My deepest condolences Lars.

May she rest in peace.

My mom passed a few years ago after being ill for years.

I guess you have to remember the good things and that life is for the living. No gems here either I guess.

"Once you accept that a child on the autistic spectrum experiences the world in
 a completely different way than you, you will be open to understand how that
 perspective
    is even more amazing than yours."
    To realize the value of nine  months:
    Ask a mother who gave birth to a stillborn.
"Don't piss off old people The older we get, the less 'Life in Prison' is a deterrent."



DesmoDiva

Sorry to hear of your loss, Lars.   :'(

Get up and take each day as it comes.  Some will be easier than others, but push on.  

We're here if you need to talk.  
'01 ST4 Yellow
'02 ST4s Yellow

Monsterlover

+1 to all the above.

So sorry to hear about your mom :(
"The Vincent was like a bullet that went straight; the Ducati is like the magic bullet in Dallas that went sideways and hit JFK and the Governor of Texas at the same time."--HST    **"A man who works with his hands is a laborer.  A man who works with his hands and his brain is a craftsman.  A man who works with his hands, brains, and heart is an artist."  -Louis Nizer**

LMT

I am so sorry for your loss.  Time does make the pain manageable.  I lost my mother many years ago.  The loss is no less, but the pain has subsided.

Howie

Lars, condolences from the wife and I.  Internet hugs to you and your family.

LowThudd

Very sorry to hear of your loss.
I lost my dad@13 years ago(alcohol related). It isn't easy, but as they say, time heals all wounds. RIP

Duck-Stew

Lars,

My advice is to find someone you can hug, and go do that.  As often as needed. 

((e-hugs from SoCal))
--Stuart
Bike-less Portuguese immigrant enjoying life.

Big Troubled Bear

Sorry to hear abouy your loss, my deepest condolences to your loss,

My mother passed away after what seems to me a life long battle against cancer just over a year ago, it would have been her birthday this past saturday.
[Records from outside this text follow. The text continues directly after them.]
import Literature.NumberTheory.Sieve.FGKMT2018MultidimensionalSieve
import Literature.NumberTheory.Sieve.SingularSeriesMultiplesMean
import HarnessLib

/-!
# Maynard's Proposition 9.4: the totient bookkeeping `(M/φ(M)) ∏_{p∣W, p∤Δ}(1 − 1/p) ≤ (B/φ(B)) (Δ/φ(Δ))`

Source: J. Maynard, *Dense clusters of primes in subsets*, Compositio Math. 152 (2016) =
arXiv:1405.2593 [Maynard2016DenseClusters], proof of Proposition 9.4 p. 26, final display (the factor
`Δ_L/φ(Δ_L)`); K. Ford, B. Green, S. Konyagin, J. Maynard, T. Tao, *Long gaps between primes*,
JAMS 31 (2018), Thm 6 (iii) (7.14) p. 22.

In the assembly of Prop. 9.4 (P94-SPEC §1g) the one-dimensional sieve contributes `λ̃₁⁻¹ ≤ (M/φ(M))/log R₀`
with `M = W B Δ_L` (`log_le_mul_S0`), while the class count of the extended system gains
`φ_{ω⁺}(W) ≤ φ_ω(W) ∏_{p∣W, p∤Δ_L}(1 − 1/p)` (`phiOmega_cons_le_mul_prod`). This file records the elementary
combination (with `n/φ(n) = ∏_{p∣n} p/(p−1)`, `SingularSeriesMean.cast_div_totient`):
`(WBΔ/φ(WBΔ)) ∏_{p∣W, p∤Δ}(1 − 1/p) ≤ (B/φ(B)) (Δ/φ(Δ))` (`div_totient_mul_prod_le`): the primes of `W` not
dividing `Δ` cancel exactly, and the remaining primes of `WBΔ` divide `B` or `Δ`.

## References
* J. Maynard, *Dense clusters of primes in subsets*, Compositio Math. 152 (2016), proof of Prop. 9.4
  p. 26 [Maynard2016DenseClusters].
* K. Ford, B. Green, S. Konyagin, J. Maynard, T. Tao, *Long gaps between primes*, JAMS 31 (2018),
  Thm 6 (iii) (7.14) p. 22 [FordGreenKonyaginMaynardTao2018].
-/

open Finset

namespace Literature.NumberTheory.Sieve.FGKMT2018

/-- Each factor `p/(p−1) ≥ 1`. [cite: FordGreenKonyaginMaynardTao2018, (7.14) p. 22] -/
theorem one_le_div_sub_one {p : ℕ} (hp : p.Prime) : (1 : ℝ) ≤ (p : ℝ) / ((p : ℝ) - 1) := by
  have : (2 : ℝ) ≤ p := by exact_mod_cast hp.two_le
  rw [le_div_iff₀ (by linarith)]
  linarith

/-- `1 ≤ ∏_{p ∈ T} p/(p−1)` for a set of primes `T`. [cite: FordGreenKonyaginMaynardTao2018, (7.14) p. 22] -/
theorem one_le_prod_div_sub_one {T : Finset ℕ} (hT : ∀ p ∈ T, p.Prime) :
    (1 : ℝ) ≤ ∏ p ∈ T, ((p : ℝ) / ((p : ℝ) - 1)) :=
  Finset.prod_induction _ (fun x : ℝ => 1 ≤ x) (fun _ _ ha hb => one_le_mul_of_one_le_of_one_le ha hb)
    le_rfl fun p hp => one_le_div_sub_one (hT p hp)

/-- Monotonicity in the index set: `S ⊆ T` (primes) gives `∏_S p/(p−1) ≤ ∏_T p/(p−1)`.
[cite: FordGreenKonyaginMaynardTao2018, (7.14) p. 22] -/
theorem prod_div_sub_one_mono {S T : Finset ℕ} (hST : S ⊆ T) (hT : ∀ p ∈ T, p.Prime) :
    ∏ p ∈ S, ((p : ℝ) / ((p : ℝ) - 1)) ≤ ∏ p ∈ T, ((p : ℝ) / ((p : ℝ) - 1)) := by
  rw [← Finset.prod_sdiff hST]
  have h0 : 0 ≤ ∏ p ∈ S, ((p : ℝ) / ((p : ℝ) - 1)) :=
    Finset.prod_nonneg fun p hp => zero_le_one.trans (one_le_div_sub_one (hT p (hST hp)))
  have h1 : 1 ≤ ∏ p ∈ T \ S, ((p : ℝ) / ((p : ℝ) - 1)) :=
    one_le_prod_div_sub_one fun p hp => hT p (Finset.sdiff_subset hp)
  calc ∏ p ∈ S, ((p : ℝ) / ((p : ℝ) - 1)) = 1 * ∏ p ∈ S, ((p : ℝ) / ((p : ℝ) - 1)) := (one_mul _).symm
    _ ≤ (∏ p ∈ T \ S, ((p : ℝ) / ((p : ℝ) - 1))) * ∏ p ∈ S, ((p : ℝ) / ((p : ℝ) - 1)) :=
        mul_le_mul_of_nonneg_right h1 h0

/-- Subadditivity over unions: `∏_{S ∪ T} p/(p−1) ≤ ∏_S p/(p−1) · ∏_T p/(p−1)` (primes).
[cite: FordGreenKonyaginMaynardTao2018, (7.14) p. 22] -/
theorem prod_div_sub_one_union_le {S T : Finset ℕ} (hS : ∀ p ∈ S, p.Prime) (hT : ∀ p ∈ T, p.Prime) :
    ∏ p ∈ S ∪ T, ((p : ℝ) / ((p : ℝ) - 1)) ≤
      (∏ p ∈ S, ((p : ℝ) / ((p : ℝ) - 1))) * ∏ p ∈ T, ((p : ℝ) / ((p : ℝ) - 1)) := by
  classical
  rw [← Finset.prod_union_inter]
  have h0 : 0 ≤ ∏ p ∈ S ∪ T, ((p : ℝ) / ((p : ℝ) - 1)) :=
    Finset.prod_nonneg fun p hp => by
      rcases Finset.mem_union.1 hp with h | h
      · exact zero_le_one.trans (one_le_div_sub_one (hS p h))
      · exact zero_le_one.trans (one_le_div_sub_one (hT p h))
  have h1 : 1 ≤ ∏ p ∈ S ∩ T, ((p : ℝ) / ((p : ℝ) - 1)) :=
    one_le_prod_div_sub_one fun p hp => hS p (Finset.mem_inter.1 hp).1
  exact le_mul_of_one_le_right h0 h1

/-- **The totient bookkeeping of Prop. 9.4**: for `W, B, D ≠ 0`,
`((WBD)/φ(WBD)) · ∏_{p ∣ W, p ∤ D}(1 − 1/p) ≤ (B/φ(B)) · (D/φ(D))`
(the primes of `W` not dividing `D` cancel; every other prime of `WBD` divides `B` or `D`).
[cite: Maynard2016DenseClusters, proof of Prop. 9.4 p. 26 (final display, Δ_L/φ(Δ_L)); FordGreenKonyaginMaynardTao2018, Thm 6 (iii) (7.14) p. 22] -/
theorem div_totient_mul_prod_le {W B D : ℕ} (hW : W ≠ 0) (hB : B ≠ 0) (hD : D ≠ 0) :
    ((W * B * D : ℕ) : ℝ) / (Nat.totient (W * B * D) : ℝ) *
        ∏ p ∈ W.primeFactors.filter (fun p => ¬ p ∣ D), (1 - 1 / (p : ℝ)) ≤
      bOverPhi B * ((D : ℝ) / (Nat.totient D : ℝ)) := by
  classical
  have hM : W * B * D ≠ 0 := mul_ne_zero (mul_ne_zero hW hB) hD
  rw [SingularSeriesMean.cast_div_totient _ hM, bOverPhi, SingularSeriesMean.cast_div_totient _ hB,
    SingularSeriesMean.cast_div_totient _ hD]
  set S₁ := W.primeFactors.filter (fun p => ¬ p ∣ D) with hS₁
  have hsub : S₁ ⊆ (W * B * D).primeFactors := by
    intro p hp
    have hpW := (Finset.mem_filter.1 hp).1
    exact Nat.mem_primeFactors.2 ⟨Nat.prime_of_mem_primeFactors hpW,
      (Nat.dvd_of_mem_primeFactors hpW).trans (Dvd.intro (B * D) (by ring)), hM⟩
  rw [← Finset.prod_sdiff hsub, mul_assoc, ← Finset.prod_mul_distrib]
  have hcancel : ∏ p ∈ S₁, ((p : ℝ) / ((p : ℝ) - 1) * (1 - 1 / (p : ℝ))) = 1 := by
    refine Finset.prod_eq_one fun p hp => ?_
    have hpP := Nat.prime_of_mem_primeFactors (Finset.mem_filter.1 hp).1
    have h2 : (2 : ℝ) ≤ p := by exact_mod_cast hpP.two_le
    have h3 : (p : ℝ) - 1 ≠ 0 := (by linarith : (0 : ℝ) < (p : ℝ) - 1).ne'
    have h4 : (p : ℝ) ≠ 0 := (by linarith : (0 : ℝ) < (p : ℝ)).ne'
    rw [show (1 : ℝ) - 1 / (p : ℝ) = ((p : ℝ) - 1) / p by field_simp, div_mul_div_comm,
      mul_comm ((p : ℝ) - 1) (p : ℝ), div_self (mul_ne_zero h4 h3)]
  rw [hcancel, mul_one]
  -- the remaining primes divide `B` or `D`
  have hrest : (W * B * D).primeFactors \ S₁ ⊆ B.primeFactors ∪ D.primeFactors := by
    intro p hp
    rw [Finset.mem_sdiff] at hp
    obtain ⟨hpM, hpS⟩ := hp
    have hpP := Nat.prime_of_mem_primeFactors hpM
    have hpd := Nat.dvd_of_mem_primeFactors hpM
    rw [Finset.mem_union, Nat.mem_primeFactors, Nat.mem_primeFactors]
    by_cases hpD : p ∣ D
    · exact Or.inr ⟨hpP, hpD, hD⟩
    · have hpW : ¬ p ∣ W := fun h => hpS (Finset.mem_filter.2 ⟨Nat.mem_primeFactors.2 ⟨hpP, h, hW⟩, hpD⟩)
      rcases (Nat.Prime.dvd_mul hpP).1 hpd with h | h
      · rcases (Nat.Prime.dvd_mul hpP).1 h with h' | h'
        · exact absurd h' hpW
        · exact Or.inl ⟨hpP, h', hB⟩
      · exact absurd h hpD
  have hprimeU : ∀ p ∈ B.primeFactors ∪ D.primeFactors, p.Prime := fun p hp => by
    rcases Finset.mem_union.1 hp with h | h <;> exact Nat.prime_of_mem_primeFactors h
  exact (prod_div_sub_one_mono hrest hprimeU).trans
    (prod_div_sub_one_union_le (fun p hp => Nat.prime_of_mem_primeFactors hp)
      fun p hp => Nat.prime_of_mem_primeFactors hp)

end Literature.NumberTheory.Sieve.FGKMT2018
If it makes you feel better the pain does go away, but not the memories.
Never attribute to malice that which can be adequately explained by stupidity.

Oldfisti

Condolences as well from upstate NY.


If you were close to her you will probably never get over it, but you will eventually get used to it.


Take solace in her memory and celebrate the life she lived.
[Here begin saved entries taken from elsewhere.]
import Mathlib
import HarnessLib
import Summits.AtomisticToContinuum.FouriersLaw.Theses.BondHeatUncertainty
import Literature.MathematicalPhysics.KineticTheory.LangevinChainKernel
import Literature.MathematicalPhysics.KineticTheory.LangevinChainGibbs

/-!
# Sketch — crux-ideate stmt-AtomisticToContinuum-9121 (ExtensiveSnapshotIrreversibility), ideator 2

First lemmas of the two idea cards `flip-rate-groenwall` and `window-jensen-bond-heat`, stated over
existing declarations only (pinnedChain, bondCurrent, generator, transitionKernel, gibbsMeasure).
Nothing here is proved; the point is that the statements elaborate.
-/

namespace Summit.AtomisticToContinuum.FouriersLaw.Cruxes.ExtensiveSnapshotIrreversibility.Ideator2

open scoped BigOperators Topology
open Filter Set MeasureTheory
open Literature.MathematicalPhysics.KineticTheory.HeatConduction

/-- The energy of the part of the chain to the RIGHT of bond `(b, b+1)`, with half of that bond's
potential energy attributed to the right: `R_b = Σ_{k > b} (p_k²/2 + U q_k) + Σ_{i > b} V(q_{i+1} - q_i) + ½ V(q_{b+1} - q_b)`. -/
noncomputable def rightEnergy (P : OscillatorChain) (N b : ℕ) (x : PhaseSpace N) : ℝ :=
  (∑ k : Fin N, if b < k.val then (x.2 k ^ 2 / 2 + P.U (x.1 k)) else 0) +
    (∑ i : Fin N, ∑ j : Fin N, if j.val = i.val + 1 ∧ b < i.val then P.V (x.1 j - x.1 i) else 0) +
    (∑ i : Fin N, ∑ j : Fin N, if j.val = i.val + 1 ∧ i.val = b then P.V (x.1 j - x.1 i) / 2 else 0)

/-- (I2) MICROSCOPIC CONTINUITY ACROSS ONE CUT (fixed `N`, algebraic; style of the PROVED
`generator_hamiltonian`): the generator applied to the right-part energy is the symmetrised bond
current INTO the right part plus the right-bath exchange term,
`L R_b = j_b + γ (T_R - p_{N-1}²)` for `b + 1 < N`. Consequence used by both cards: the odd part of the
single-bond Kubo corrector `u_b = ∫₀^∞ P_s j_b ds` does not depend on `b` and carries the snapshot
irreversibility, `K_N = 2‖P_odd u_b‖²/T⁴`. -/
theorem generator_rightEnergy (ω₂ lam β γ : ℝ) (N b : ℕ) (hb : b + 1 < N) (T_L T_R : ℝ)
    (x : PhaseSpace N) :
    (pinnedChain ω₂ lam β γ).generator N T_L T_R (rightEnergy (pinnedChain ω₂ lam β γ) N b) x =
      (pinnedChain ω₂ lam β γ).bondCurrent N ⟨b, by omega⟩ x +
        γ * (T_R - x.2 ⟨N - 1, by omega⟩ ^ 2) := by
  sorry

/-- Card `window-jensen-bond-heat`, FIRST LEMMA (fixed `N`; conditional-expectation contraction).
With `W_t(z) = ∫₀ᵗ (P_s j_b)(z) ds = E_z[heat through bond b during [0,t]]`, Θ-reversibility of the
equilibrium open chain and oddness of `j_b` give `W_t(z) - W_t(Θz) = E[Q_b(-t,t) | x₀ = z]`, hence by
Jensen `∫ (W_t - W_t∘Θ)² dμ_T ≤ Var_eq(Q_b over a window of length 2t) = V_N(b,2t)`. -/
def WindowJensen : Prop :=
  ∀ ω₂ lam β γ : ℝ, 0 < ω₂ → 0 < lam → 0 < β → 0 < γ → ∀ T : ℝ, 0 < T →
    ∀ (N b : ℕ), b + 1 < N → ∀ t : ℝ, 0 ≤ t →
      (let P := pinnedChain ω₂ lam β γ
       let jb : PhaseSpace N → ℝ := fun z => if h : b < N then P.bondCurrent N ⟨b, h⟩ z else 0
       let Ps : ℝ → (PhaseSpace N → ℝ) → PhaseSpace N → ℝ :=
         fun s f z => ∫ y, f y ∂(P.transitionKernel N T T s.toNNReal z)
       let C : ℝ → ℝ := fun s => ∫ z, jb z * Ps s jb z ∂(P.gibbsMeasure N T)
       let V : ℝ → ℝ := fun τ => 2 * ∫ s in (0 : ℝ)..τ, (τ - s) * C s
       let W : PhaseSpace N → ℝ := fun z => ∫ s in (0 : ℝ)..t, Ps s jb z
       ∫ z, (W z - W (z.1, -z.2)) ^ 2 ∂(P.gibbsMeasure N T) ≤ V (2 * t))

/-- Card `window-jensen-bond-heat`, RESIDUAL / transfer target (N-uniform): the odd part of the
heat still expected to cross a bulk bond AFTER the Thouless time `c N²` is `O(√N)` in `L²(Gibbs)`:
`‖P_odd ∫_{cN²}^τ P_s j_b ds‖² ≤ C N` eventually in `τ`. With `WindowJensen`, the route's crux (S)
at time `2cN²` and the fixed-`N` identification `K_N = 2‖P_odd u_b‖²/T⁴` this gives (K). -/
def OddForecastTail : Prop :=
  ∀ ω₂ lam β γ : ℝ, 0 < ω₂ → 0 < lam → 0 < β → 0 < γ → ∀ T : ℝ, 0 < T →
    ∃ C c : ℝ, 0 < c ∧ ∀ (N b : ℕ), b + 1 < N →
      ∀ᶠ τ in atTop,
        (let P := pinnedChain ω₂ lam β γ
         let jb : PhaseSpace N → ℝ := fun z => if h : b < N then P.bondCurrent N ⟨b, h⟩ z else 0
         let Ps : ℝ → (PhaseSpace N → ℝ) → PhaseSpace N → ℝ :=
           fun s f z => ∫ y, f y ∂(P.transitionKernel N T T s.toNNReal z)
         let Wtail : PhaseSpace N → ℝ := fun z => ∫ s in (c * (N : ℝ) ^ 2)..τ, Ps s jb z
         ∫ z, (Wtail z - Wtail (z.1, -z.2)) ^ 2 ∂(P.gibbsMeasure N T) ≤ C * (N : ℝ))

/-- Card `flip-rate-groenwall`, FIRST LEMMA = the `s = 0` member of its transfer target
(OddGreenKuboBallistic): the truncated Green–Kubo integral of ANY momentum-odd square-integrable
observable of the equilibrium open chain is at most ballistic, `∫₀^τ ⟨φ, P_s φ⟩_{μ_T} ds ≤ C·N·‖φ‖²`
for all `τ`, uniformly in `N` (threshold = transit time; the harmonic member saturates it with
`φ = J_tot`, and it is the quadratic-form input of the Grönwall step in the flip rate). -/
def OddGreenKuboBallistic : Prop :=
  ∀ ω₂ lam β γ : ℝ, 0 < ω₂ → 0 < lam → 0 < β → 0 < γ → ∀ T : ℝ, 0 < T →
    ∃ C : ℝ, ∀ (N : ℕ) (φ : PhaseSpace N → ℝ),
      (∀ z : PhaseSpace N, φ (z.1, -z.2) = -φ z) →
      MemLp φ 2 ((pinnedChain ω₂ lam β γ).gibbsMeasure N T) →
      ∀ τ : ℝ, 0 < τ →
        ∫ s in (0 : ℝ)..τ,
            ∫ z, φ z * (∫ y, φ y ∂((pinnedChain ω₂ lam β γ).transitionKernel N T T s.toNNReal z))
              ∂((pinnedChain ω₂ lam β γ).gibbsMeasure N T)
          ≤ C * (N : ℝ) * ∫ z, φ z ^ 2 ∂((pinnedChain ω₂ lam β γ).gibbsMeasure N T)

/-- Sanity: the crux decl is in scope under its route name. -/
example : Prop := Summit.AtomisticToContinuum.FouriersLaw.Theses.BondHeatUncertainty.ExtensiveSnapshotIrreversibility

end Summit.AtomisticToContinuum.FouriersLaw.Cruxes.ExtensiveSnapshotIrreversibility.Ideator2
My heart goes out to you, your family and all who knew her.


Big hugs



- Bill
Quote from: Sinister on November 06, 2008, 12:47:21 PM
It's like I keep saying:  Those who would sacrifice a free range session for a giant beer, deserve neither free range time nor a giant beer.
Quote from: KnightofNi on November 10, 2009, 04:45:16 AM
i have had guys reach back and grab my crotch in an attempt to get around me. i'll either blow in their ear or ask them politely to let go of my wang.

NAKID

Sorry to hear about your mother. I can sympathize as I lost my mother in 2004. Take care of yourself and spend time around people you love.
2005 S2R800
2006 S2R1000
2015 Monster 821

Markus

You and your family have my sincerest condolences.

My mother passed away 9 years ago this month to cancer. I think of her every day, but I've found that as the years have passed since her death I remember her in a sort of joyful way rather than in sadness. I suppose that comes from loving someone, and knowing they would want you to continue feeling their caring after they are gone.
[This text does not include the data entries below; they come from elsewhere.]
import Summits.Ventures.PercRepro.RankLevelSetLevelSixHeavyCellSq36Q
import Summits.Ventures.PercRepro.RankLevelSetLevelSixArithHeavySq36QA
import Summits.Ventures.PercRepro.RankLevelSetLevelSixArithHeavySq36QB
import Summits.Ventures.PercRepro.RankLevelSetLevelSixArithHeavySq36QC
import Summits.Ventures.PercRepro.RankLevelSetLevelSixArithHeavySq36QD
import Summits.Ventures.PercRepro.RankLevelSetLevelSixArithHeavySq36QE
import Summits.Ventures.PercRepro.RankLevelSetLevelSixArithHeavySq36QF
import Summits.Ventures.PercRepro.RankLevelSetLevelSixArithHeavySq36QG
import Summits.Ventures.PercRepro.RankLevelSetLevelSixArithHeavySq36QH
import Summits.Ventures.PercRepro.RankLevelSetLevelSixArithHeavySq36QI
import Summits.Ventures.PercRepro.S3SixWindow
import Summits.Ventures.PercRepro.RankLevelSetCoreSixLowSelfB
import Summits.Ventures.PercRepro.RankLevelSetLevelFivePart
If I can give any advice at all it's simply to go out and try to do something fun. Enjoy life as she would have wanted you to.

I'm sorry for your loss.
2000 M966Sie
2007 ST3s ABS
www.eastcoastducaticlub.com

Slide Panda

Not that I have any advice that really hasn't been said... And I can't technically say I've lost a parent yet, though I'm in the process. My Dad's got a brain tumor, and it won't be long.

Though you've really already done it, talking about it does help - and yes, it can be easier to do so on a place like then, than face to face at times.

Just remember her well, and try to be the person she thought you were. It will hurt for some time, but time heals.
-Throttle's on the right, so are the brakes.  Good luck.
- '00 M900S with all the farkles
- '08 KTM 690 StupidMoto
- '07 Triumph 675 Track bike.

drew.bradshaw

Remember the things you loved about her, all the little things that made her special, and have someone close to hug.